Bug #39159 Timeout while server connects to cluster ("ndb_not_readonly.inc")
Submitted: 1 Sep 2008 15:08 Modified: 19 Sep 2009 19:32
Reporter: Joerg Bruehe Email Updates:
Status: No Feedback Impact on me:
None 
Category:Tests: Cluster Severity:S7 (Test Cases)
Version:Cluster 6.3.17 OS:Linux (RPM, SuSE 9, x86_64)
Assigned to: CPU Architecture:Any

[1 Sep 2008 15:08] Joerg Bruehe
Description:
Found while analysing the test failures of the 6.3.17 build:

We have 91 cases of tests aborting with this message:

=====
<<testname>> [ fail ]

mysqltest: In included file "./include/ndb_not_readonly.inc": At line 25: Failed while waiting for mysqld to come out of readonly mode

Stopping All Servers
=====

90 of them occurred on the SuSE9-x86_64-RPM platform,
1 on the RedHat3-IA64-RPM platform.

It happened in all 3 configurations ("cluster-gpl", "cluster-com", and "cluster-com-pro")
and in various runs ("ndb", "ndb+rpl_ndb+ps", "funcs1+ps", "partitions"

There are other failures related to this include file which I will report separately.

-----

Only some of these reports were followed by additional information:

Warnings from just before the error:
Error 1146 Table 'mysql.ndb_schema' doesn't exist
(Tests "ndb_storedproc_03", "ndb_restore_compat", "rpl_ndb_ddl", "rpl_ndb_delete_nowhere", "rpl_ndb_sp003", "rpl_ndb_trig004")

Warnings from just before the error:
Error 1296 Got error 4009 'Cluster Failure' from NDB
Error 1296 Got error 157 'Unknown error code' from NDBCLUSTER
(Test "ndb_binlog_format")

The result from queries just before the failure was:
select * from mysql.ndb_apply_status;
More results from queries before failure can be found in /PATH/mysql-test/var/log/rpl_ndb_apply_status.log
(Test "rpl_ndb_apply_status")

The result from queries just before the failure was:
select * from mysql.ndb_apply_status;
More results from queries before failure can be found in /PATH/mysql-test/var/log/rpl_ndb_apply_status.log
Warnings from just before the error:
Error 1146 Table 'mysql.ndb_schema' doesn't exist
(Also test "rpl_ndb_apply_status", other config/run)

How to repeat:
This happened in a release build and its test runs.

Suggested fix:
Not really sure.

AIUI, this happens when 60 seconds (600 turns of a loop with a 0.1 s sleep) are not sufficient for the server to report successful execution of a command requiring access to NDB.

It would surprise me if this machine, and just this one, were so loaded that it could not set up that connection in time.
[19 Aug 2009 19:32] Sveta Smirnova
Joerg,

thank you for the report.
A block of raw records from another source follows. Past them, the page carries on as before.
/-- **Candidate E-imc-118 `AtkinLehnerTwoAdicIntegralTwoP` (INT₂; THEOREM on paper, MEMO-imc §23.3).**  For an odd prime `p`
and the Atkin–Lehner matrix `W_p = (p a; 2p pb)`, `pb − 2a = 1` (so `det W_p = p`, `W_p ∞ = 1/2`), and every `f ∈ M₂(Γ₀(2p))`
whose `q`-expansion at `∞` has 2-INTEGRAL RATIONAL coefficients, the `q`-expansion at `∞` of `f ∣₂ W_p` (Mathlib slash, factor
`det^{k−1} = p`) again has 2-integral rational coefficients.  Proof on paper: `X₀(2p)_{𝔽₂} = X^μ ∪ X^{ét}` (Deligne–Rapoport
VI.6.9), `U^μ := X₀(2p)_{ℤ₍₂₎} ∖ X^{ét}` is `ℤ₍₂₎`-smooth with irreducible special fibre and formal completion `Spf ℤ₍₂₎⟦q⟧` along
`∞`, so `f` is 2-integral at `∞` iff `ω_f = f dq/q` is regular at the generic point of `X^μ` (Česnavičius 2016, proof of Lemma 2.?
«hop-f»); the moduli involution `w_p : (E, C₂, C_p) ↦ (E/C_p, C₂, E[p]/C_p)` is defined over `ℤ[1/p] ⊇ ℤ₍₂₎` and FIXES the
generic point of `X^μ` (a degree-`p` isogeny preserves the connectedness of the `Γ₀(2)`-structure), and `w_p^* ω_f = ω_{f∣W_p}`.
(Contrast: `w₂` SWAPS `X^μ`, `X^{ét}` and does NOT preserve 2-integrality — `S₂(p) ∋ f ↦ f(2z) ↦ f/2`.)
Why it might fail: only through a normalisation slip (`det` factor, which is the 2-adic unit `p`); rationality of the
coefficients of `f ∣ W_p` uses that all cusps of `X₀(2p)` are rational. [cite: Cesnavicius2018, §2 (spec-fib), (hop-f)]
Cell bsd-f2-manin row E-imc-118 (INT₂; THEOREM on paper — MEMO-imc §23.3 / PROOFS-g17 §2); typed VERBATIM from HOME/imc/Sketch-imc-g17.lean 59ad62fc9d3f9773 (typer g13, T-imc-16); REF1 §R70 (R-imc-46/48, HOME/ref1/R70-ref1-imc-g17.md 273a48013e319bbf, 2026-08-28T15:45Z; kernel ref1-C77-imc-g17-audit.lean 2b1e3c6fcaef7823 rc 0, axioms 8/8 standard; BC7 probes ref1-C77P 8c8bb2d857814607 CLEAN 9/9): SURVIVES — paper proof of THEOREM B VALID (precision P-B1: in (2b)/(2c) the log divisor must be C = s_∞ + s_{1/2} + (0)_ℚ + (1/p)_ℚ, all generic-fibre cusps), typed faithfully (T-1…T-4: `IsTwoAdicRat` = «z ∈ ℤ₍₂₎», `qExpansion 1 (f ∣ W)` is the Fourier expansion because W_p normalises Γ₀(2p)); nothing asserted.
[conjecture — cell candidate / theorem on paper, NOT a tree fact] -/
@[conjecture]
def AtkinLehnerTwoAdicIntegralTwoP : Prop :=
  ∀ (p : ℕ), p.Prime → Odd p → ∀ (a b : ℤ), (p : ℤ) * b - 2 * a = 1 →
    ∀ W : GL (Fin 2) ℝ, (W : Matrix (Fin 2) (Fin 2) ℝ) = !![(p : ℝ), (a : ℝ); (2 * p : ℝ), (p * b : ℝ)] →
      ∀ f : ModularForm (Gamma0 (2 * p)) 2,
        (∀ n, IsTwoAdicRat ((qExpansion 1 ⇑f).coeff n)) →
          ∀ n, IsTwoAdicRat ((qExpansion 1 ((⇑f) ∣[(2 : ℤ)] W)).coeff n)

/-- `F ≡ E_{2,2p} (mod 2^a)` at `∞`, coefficientwise for `n ≥ 1` (both constant terms vanish), for an INTEGRAL cusp form `F`. [folklore] -/
def IsEisTwoTwoPCongruent (p a : ℕ) [NeZero (2 * p)] (F : CuspForm (Gamma0 (2 * p)) 2) : Prop :=
  F ∈ integralCuspForms0 (2 * p) 2 ∧
    ∀ n, 1 ≤ n → ∃ z : ℤ, (z : ℂ) = cuspCoeff F n ∧ (2 : ℤ) ^ a ∣ z - eisTwoTwoPCoeff p n

/-- **Candidate E-imc-119 `TwoPEisensteinCongruenceDepth` (THEOREM on paper ⟸ E-118; MEMO-imc §23.3; the lens statement).**
For an odd prime `p`: if some `F ∈ S₂(Γ₀(2p); ℤ)` satisfies `a_n(F) ≡ a_n(E_{2,2p}) (mod 2^a)` for all `n ≥ 1`, then
`2^a ∣ (p² − 1)/8`.  Equivalently (duality `S₂(ℤ) ≅ Hom_ℤ(𝕋, ℤ)`, Yoo L3.1 `𝕋/I_2 ≅ ℤ/n`): `v₂ [𝕋(Γ₀(2p)) : I_2] ≤ v₂(p² − 1) − 3`,
`I_2 = (U₂ − 1, U_p − p, T_r − r − 1 : r ∤ 2p prime)`.  Proof: `H := (F − E_{2,2p})/2^a ∈ M₂(ℤ₍₂₎)`; by E-118 `H ∣ W_p ∈ M₂(ℤ₍₂₎)`;
its constant term is `−a₀(E_{2,2p} ∣ W_p)/2^a = −(p² − 1)/(24p·2^a)` (`E_{2,2} ∣ W_p = p E_{2,2}(pz)`, `E_{2,2}(p·) ∣ W_p = p⁻¹ E_{2,2}`).
For `p ≡ ±3 (mod 8)` (`v₂(p² − 1) = 3`): NO cusp form is `≡ E_{2,2p} (mod 2)`, i.e. `[𝕋 : I_2]` is odd — which kills every
maximal ideal `𝔪 ∋ 2` of `𝕋(2p)` that is Eisenstein (`U₂, U_p ≡ ±1 ≡ 1`), new or old: tree E-imc-81 (edge below).
BC5 = ENGINE 5 (HOME/imc/kit-g17/eisidx.gp, two engines: trace formula / modular symbols): `v₂[𝕋(2p) : I_2]` vs `v₂(p² − 1) − 3`
for all odd `p ≤ 300` (table HOME/imc/g17-eisidx-*.txt).  Why it might fail: only if INT₂ fails (a `det`/width normalisation at the
cusp `1/2`), which the `p ≡ ±1 (mod 8)` rows of the census test independently of E-81. [cite: Yoo2015, Thm. 1.1, Lemma 3.1, Thm. 3.2 (index of I_M away from 2; shape)]
Cell bsd-f2-manin row E-imc-119 (THEOREM on paper ⟸ E-118; THEOREM A); typed VERBATIM from HOME/imc/Sketch-imc-g17.lean 59ad62fc9d3f9773 (typer g13, T-imc-16); REF1 §R70 (R-imc-46/48, HOME/ref1/R70-ref1-imc-g17.md 273a48013e319bbf, 2026-08-28T15:45Z; kernel ref1-C77-imc-g17-audit.lean 2b1e3c6fcaef7823 rc 0, axioms 8/8 standard; BC7 probes ref1-C77P 8c8bb2d857814607 CLEAN 9/9): SURVIVES — VALID ⟸ E-118 via (S1)+(S3), every displayed identity re-derived; nothing asserted.
[conjecture — cell candidate / theorem on paper, NOT a tree fact] -/
@[conjecture]
def TwoPEisensteinCongruenceDepth : Prop :=
  ∀ (p : ℕ) [NeZero (2 * p)], p.Prime → Odd p → ∀ a : ℕ,
    (∃ F : CuspForm (Gamma0 (2 * p)) 2, IsEisTwoTwoPCongruent p a F) → 2 ^ a ∣ (p ^ 2 - 1) / 8

/-- **Candidate E-imc-120 `TwoPEisensteinCongruenceDepthSharp` (LAW; census ENGINE 5; = «the 2-part of Yoo's index theorem
`𝕋/I_M ≅ ℤ/|C_{M,N}|` holds for `(M, N) = (2, 2p)`», the cuspidal divisor `C_{2,2p}` having order with 2-part `2^{v₂(p²−1)−3}`).**
For every odd prime `p` there IS an integral cusp form `F ≡ E_{2,2p} (mod 2^{v₂(p²−1)−3})` at `∞` (trivial, `F = 0`, when
`p ≡ ±3 (mod 8)`).  Why it might fail: `𝕋/I_2` might act on `⟨C_{2,2p}⟩` with a kernel at 2 (multiplicity-one failure at the
four colliding 2-Eisenstein ideals, PROOFS-g16 Rem. 9.5). [cite: Yoo2015, Thm. 1.1 (ℓ ∤ 2N part; the ℓ = 2 equality is the cell's E-imc-120)]
Cell bsd-f2-manin row E-imc-120 (LAW; ENGINE 5 28/28, bound attained); typed VERBATIM from HOME/imc/Sketch-imc-g17.lean 59ad62fc9d3f9773 (typer g13, T-imc-16); REF1 §R70 (R-imc-46/48, HOME/ref1/R70-ref1-imc-g17.md 273a48013e319bbf, 2026-08-28T15:45Z; kernel ref1-C77-imc-g17-audit.lean 2b1e3c6fcaef7823 rc 0, axioms 8/8 standard; BC7 probes ref1-C77P 8c8bb2d857814607 CLEAN 9/9): SURVIVES as LAW (degenerate-true at p ≡ ±3 (8) by F = 0, content at p ≡ ±1 (8); census 36/36 imc HARVEST); nothing asserted.
[conjecture — cell candidate / theorem on paper, NOT a tree fact] -/
@[conjecture]
def TwoPEisensteinCongruenceDepthSharp : Prop :=
  ∀ (p : ℕ) [NeZero (2 * p)], p.Prime → Odd p →
    ∃ F : CuspForm (Gamma0 (2 * p)) 2, IsEisTwoTwoPCongruent p (padicValNat 2 (p ^ 2 - 1) - 3) F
Please provide information about how to repeat this. Probably link to pushbuild log would be enough.
[19 Sep 2009 23:00] Bugs System
No feedback was provided for this bug for over a month, so it is
being suspended automatically. If you are able to provide the
information that was originally requested, please do so and change
the status of the bug back to "Open".